import Literature.Topology.FourManifolds.OneHandlebodyBasin
import Literature.Topology.FourManifolds.OneHandlebodyFundamentalGroup
import Literature.Topology.FourManifolds.RegularIntervalBoundary
import Literature.Topology.FourManifolds.LeftHandDiscCollar
import Literature.Topology.FourManifolds.GradientLikeTurnAbout
import Literature.Topology.FourManifolds.SlabHittingTime
import HarnessLib

/-!
# The basin of the `0`-handle of a compact manifold with boundary: the setting for the level
# conjugation of boundary diffeomorphisms (Torelli half of Griffiths' theorem, endgame)

Topic `Literature/Topology/FourManifolds`; infrastructure for the Torelli criterion of Griffiths'
handlebody extension theorem (`HandlebodyKernelExtensionTorelli.lean`), endgame step: *a
self-diffeomorphism of `∂W` which is the identity near the traces of the co-cores extends over
`W`* — by conjugating it, level by level, along the trajectories of a gradient-like field
through the basin of the `0`-handle, and extending radially inside the Morse chart of the
minimum.  Everything here is **proved**; this file only fixes the data.

Let `W` be a compact manifold with boundary, `g` a Morse function on the triad `(W; ∅, ∂W)`
(`Cobordism.ofBoundary`; Milnor 1965, Def. 3.1: `g = 1` exactly on `∂W`, regular there) with a
smooth gradient-like field `ξ` and a unique critical point `p₀` of index `0`.
`Literature.Topology.FourManifolds.BasinSetting g ξ` packages, once and for all:

* `S` — a collar setting of `∂W` for the turned-about data `(1 - g, -ξ)`
  (`Cobordism.CollarSetting`, `LeftHandDiscCollar.lean`: flow-out of the normalised field from
  the boundary, Milnor's `ψ_y(s)`), with all critical values below the collar level `1 - a'`;
* `θ` — the global smooth flow of the field cut off to the slab
  `g⁻¹[g p₀ / 2, 1 - pushConst · a'/4]` (`Cobordism.SlabFlow`, `SlabDynamics.lean`), a slab
  which contains every critical point and the push level `1 - pushConst · a'/2` of the cover
  of height `a'` (`RegularIntervalBoundary.lean`);
* `φ`, `r₀` — Milnor's chart at `p₀` (`IsGradientLike.exists_chart_morseIndex`, index `0`:
  `g = g p₀ + ‖u - u₀‖²`, `ξ = u - u₀` radial) and a radius such that the closed chart ball
  lies in the target, the sublevel set `{g ≤ g p₀ + r₀²}` lies in the chart domain, and the level
  `g p₀ + r₀²` is below every other critical value and below the collar.

`BasinSetting.nonempty` constructs such data from `(g, ξ, p₀)` (the chart part as in
`IsMorseAdapted.exists_chart_sublevel_eq_closedBall_of_index_zero`,
`OneHandlebodyFundamentalGroup.lean`, but for Milnor's chart, in which the field is radial as
well); the rest of the file is first bookkeeping (the strict minimum, the sublevel balls).

## References

* J. Milnor, *Lectures on the h-cobordism theorem*, notes by L. Siebenmann and J. Sondow,
  Princeton Mathematical Notes (1965): Def. 3.1, proof of Thm. 3.4 (PDF pp. 11–13), Def. 3.9
  (PDF p. 16), Thm. 4.1 (PDF p. 22). [MilnorHCobordism1965]
* J. Milnor, *Morse theory* (1963), Lemma 2.2, Thm. 3.1, proof of Thm. 4.1 (p. 25). [Milnor1963]
* H. B. Griffiths, *Automorphisms of a 3-dimensional handlebody*, Abh. Math. Sem. Univ. Hamburg
  26 (1964), §§3–6. [GriffithsHB1964Handlebody]
-/

open scoped Manifold ContDiff Topology
open Set Function Filter Metric

noncomputable section

namespace Literature.Topology.FourManifolds

open Cobordism FourManifolds.Flow

universe u

variable {n : ℕ} {W : Type u} [TopologicalSpace W] [T2Space W] [SecondCountableTopology W]
  [CompactSpace W] [ChartedSpace (EuclideanHalfSpace (n + 1)) W] [IsManifold (𝓡∂ (n + 1)) ∞ W]

/-- **The basin setting** of a compact manifold with boundary `W` carrying a Morse function `g`
on `(W; ∅, ∂W)` with a smooth gradient-like field `ξ` and a unique critical point `p₀` of index
`0`: a collar of `∂W` for the turned-about data with the critical values below it, the slab
flow of the cut-off field on a slab containing all critical points and the push level, and
Milnor's radial chart at `p₀` with a small radius.  See the module docstring.
[cite: MilnorHCobordism1965, Def. 3.1, proof of Thm. 3.4, Def. 3.9 (PDF pp. 11–16)] -/
structure BasinSetting (g : W → ℝ) (ξ : Π x : W, TangentSpace (𝓡∂ (n + 1)) x) where
  /-- `g` is a Morse function on the triad `(W; ∅, ∂W)` -/
  isMorseFunction : (Cobordism.ofBoundary n W).IsMorseFunction g
  /-- `ξ` is smooth -/
  contMDiff : ContMDiff (𝓡∂ (n + 1)) (𝓡∂ (n + 1)).tangent ∞
    fun x => (⟨x, ξ x⟩ : TangentBundle (𝓡∂ (n + 1)) W)
  /-- `ξ` is gradient-like for `g` -/
  isGradientLike : IsGradientLike (𝓡∂ (n + 1)) g ξ
  /-- the collar setting of `∂W`, for the turned-about data `(1 - g, -ξ)` -/
  S : CollarSetting (Cobordism.ofBoundary n W).symm (fun z => 1 - g z) (fun z => -ξ z)
  /-- the critical values lie below the collar level `1 - a'` -/
  crit_lt : ∀ p, IsMCriticalPt (𝓡∂ (n + 1)) g p → g p < 1 - S.a'
  /-- the minimum -/
  p₀ : W
  /-- the collar parameter is below the minimum value -/
  a'_lt_apply_p₀ : S.a' < g p₀
  /-- `p₀` is the unique critical point of index `0` -/
  criticalSetOfIndex_zero : criticalSetOfIndex (𝓡∂ (n + 1)) g 0 = {p₀}
  /-- the slab flow -/
  θ : ℝ × W → W
  /-- `θ` is the slab flow on `[g p₀ / 2, 1 - pushConst · a' / 4]` -/
  slabFlow : SlabFlow (Cobordism.ofBoundary n W) g ξ (g p₀ / 2) (1 - pushConst * S.a' / 4) θ
  /-- Milnor's chart at `p₀` -/
  φ : OpenPartialHomeomorph W (EuclideanHalfSpace (n + 1))
  /-- the chart belongs to the maximal atlas -/
  φ_mem : φ ∈ IsManifold.maximalAtlas (𝓡∂ (n + 1)) ∞ W
  /-- `p₀` lies in the chart domain -/
  p₀_mem : p₀ ∈ φ.source
  /-- in the chart `g = g p₀ + ‖u - u₀‖²` -/
  g_eq : ∀ q ∈ φ.source,
    g q = g p₀ + ‖φ.extend (𝓡∂ (n + 1)) q - φ.extend (𝓡∂ (n + 1)) p₀‖ ^ 2
  /-- in the chart `ξ` is the radial field `u - u₀` -/
  ξ_eq : ∀ q ∈ φ.source, mfderiv (𝓡∂ (n + 1)) 𝓘(ℝ, EuclideanSpace ℝ (Fin (n + 1)))
    (φ.extend (𝓡∂ (n + 1))) q (ξ q) = φ.extend (𝓡∂ (n + 1)) q - φ.extend (𝓡∂ (n + 1)) p₀
  /-- the radius of the chart ball -/
  r₀ : ℝ
  /-- the radius is positive -/
  r₀_pos : 0 < r₀
  /-- the closed chart ball lies in the target of the extended chart -/
  closedBall_subset : closedBall (φ.extend (𝓡∂ (n + 1)) p₀) r₀ ⊆ (φ.extend (𝓡∂ (n + 1))).target
  /-- the sublevel set `{g ≤ g p₀ + r₀²}` lies in the chart domain -/
  sublevel_subset : g ⁻¹' Iic (g p₀ + r₀ ^ 2) ⊆ φ.source
  /-- the top of the chart ball lies below every other critical value -/
  lt_of_isMCriticalPt : ∀ p, IsMCriticalPt (𝓡∂ (n + 1)) g p → p ≠ p₀ → g p₀ + r₀ ^ 2 < g p
  /-- ... and below the collar -/
  level_lt : g p₀ + r₀ ^ 2 < 1 - S.a'

namespace BasinSetting

variable {g : W → ℝ} {ξ : Π x : W, TangentSpace (𝓡∂ (n + 1)) x}

/-! ### Existence -/

omit [T2Space W] [SecondCountableTopology W] [CompactSpace W] [IsManifold (𝓡∂ (n + 1)) ∞ W] in
/-- Milnor's quadratic form of index `0` is `‖u‖²`. [cite: MilnorHCobordism1965, Def. 3.1 (λ = 0)] -/
theorem milnorQuadratic_index_zero {m : ℕ} (u : EuclideanSpace ℝ (Fin m)) :
    milnorQuadratic 0 u = ‖u‖ ^ 2 := by
  rw [milnorQuadratic_eq_sum, EuclideanSpace.real_norm_sq_eq]
  refine Finset.sum_congr rfl fun i _ => ?_
  simp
▬▬▬
● **ASSIGNMENT**: Within the listing above, locate the line containing "S : CollarSetting" and the line containing "extended chart -/". Reproduce those two lines and all lines between them exactly, with nothing added.

● **WRITTEN ANSWER**:
  S : CollarSetting (Cobordism.ofBoundary n W).symm (fun z => 1 - g z) (fun z => -ξ z)
  /-- the critical values lie below the collar level `1 - a'` -/
  crit_lt : ∀ p, IsMCriticalPt (𝓡∂ (n + 1)) g p → g p < 1 - S.a'
  /-- the minimum -/
  p₀ : W
  /-- the collar parameter is below the minimum value -/
  a'_lt_apply_p₀ : S.a' < g p₀
  /-- `p₀` is the unique critical point of index `0` -/
  criticalSetOfIndex_zero : criticalSetOfIndex (𝓡∂ (n + 1)) g 0 = {p₀}
  /-- the slab flow -/
  θ : ℝ × W → W
  /-- `θ` is the slab flow on `[g p₀ / 2, 1 - pushConst · a' / 4]` -/
  slabFlow : SlabFlow (Cobordism.ofBoundary n W) g ξ (g p₀ / 2) (1 - pushConst * S.a' / 4) θ
  /-- Milnor's chart at `p₀` -/
  φ : OpenPartialHomeomorph W (EuclideanHalfSpace (n + 1))
  /-- the chart belongs to the maximal atlas -/
  φ_mem : φ ∈ IsManifold.maximalAtlas (𝓡∂ (n + 1)) ∞ W
  /-- `p₀` lies in the chart domain -/
  p₀_mem : p₀ ∈ φ.source
  /-- in the chart `g = g p₀ + ‖u - u₀‖²` -/
  g_eq : ∀ q ∈ φ.source,
    g q = g p₀ + ‖φ.extend (𝓡∂ (n + 1)) q - φ.extend (𝓡∂ (n + 1)) p₀‖ ^ 2
  /-- in the chart `ξ` is the radial field `u - u₀` -/
  ξ_eq : ∀ q ∈ φ.source, mfderiv (𝓡∂ (n + 1)) 𝓘(ℝ, EuclideanSpace ℝ (Fin (n + 1)))
    (φ.extend (𝓡∂ (n + 1))) q (ξ q) = φ.extend (𝓡∂ (n + 1)) q - φ.extend (𝓡∂ (n + 1)) p₀
  /-- the radius of the chart ball -/
  r₀ : ℝ
  /-- the radius is positive -/
  r₀_pos : 0 < r₀
  /-- the closed chart ball lies in the target of the extended chart -/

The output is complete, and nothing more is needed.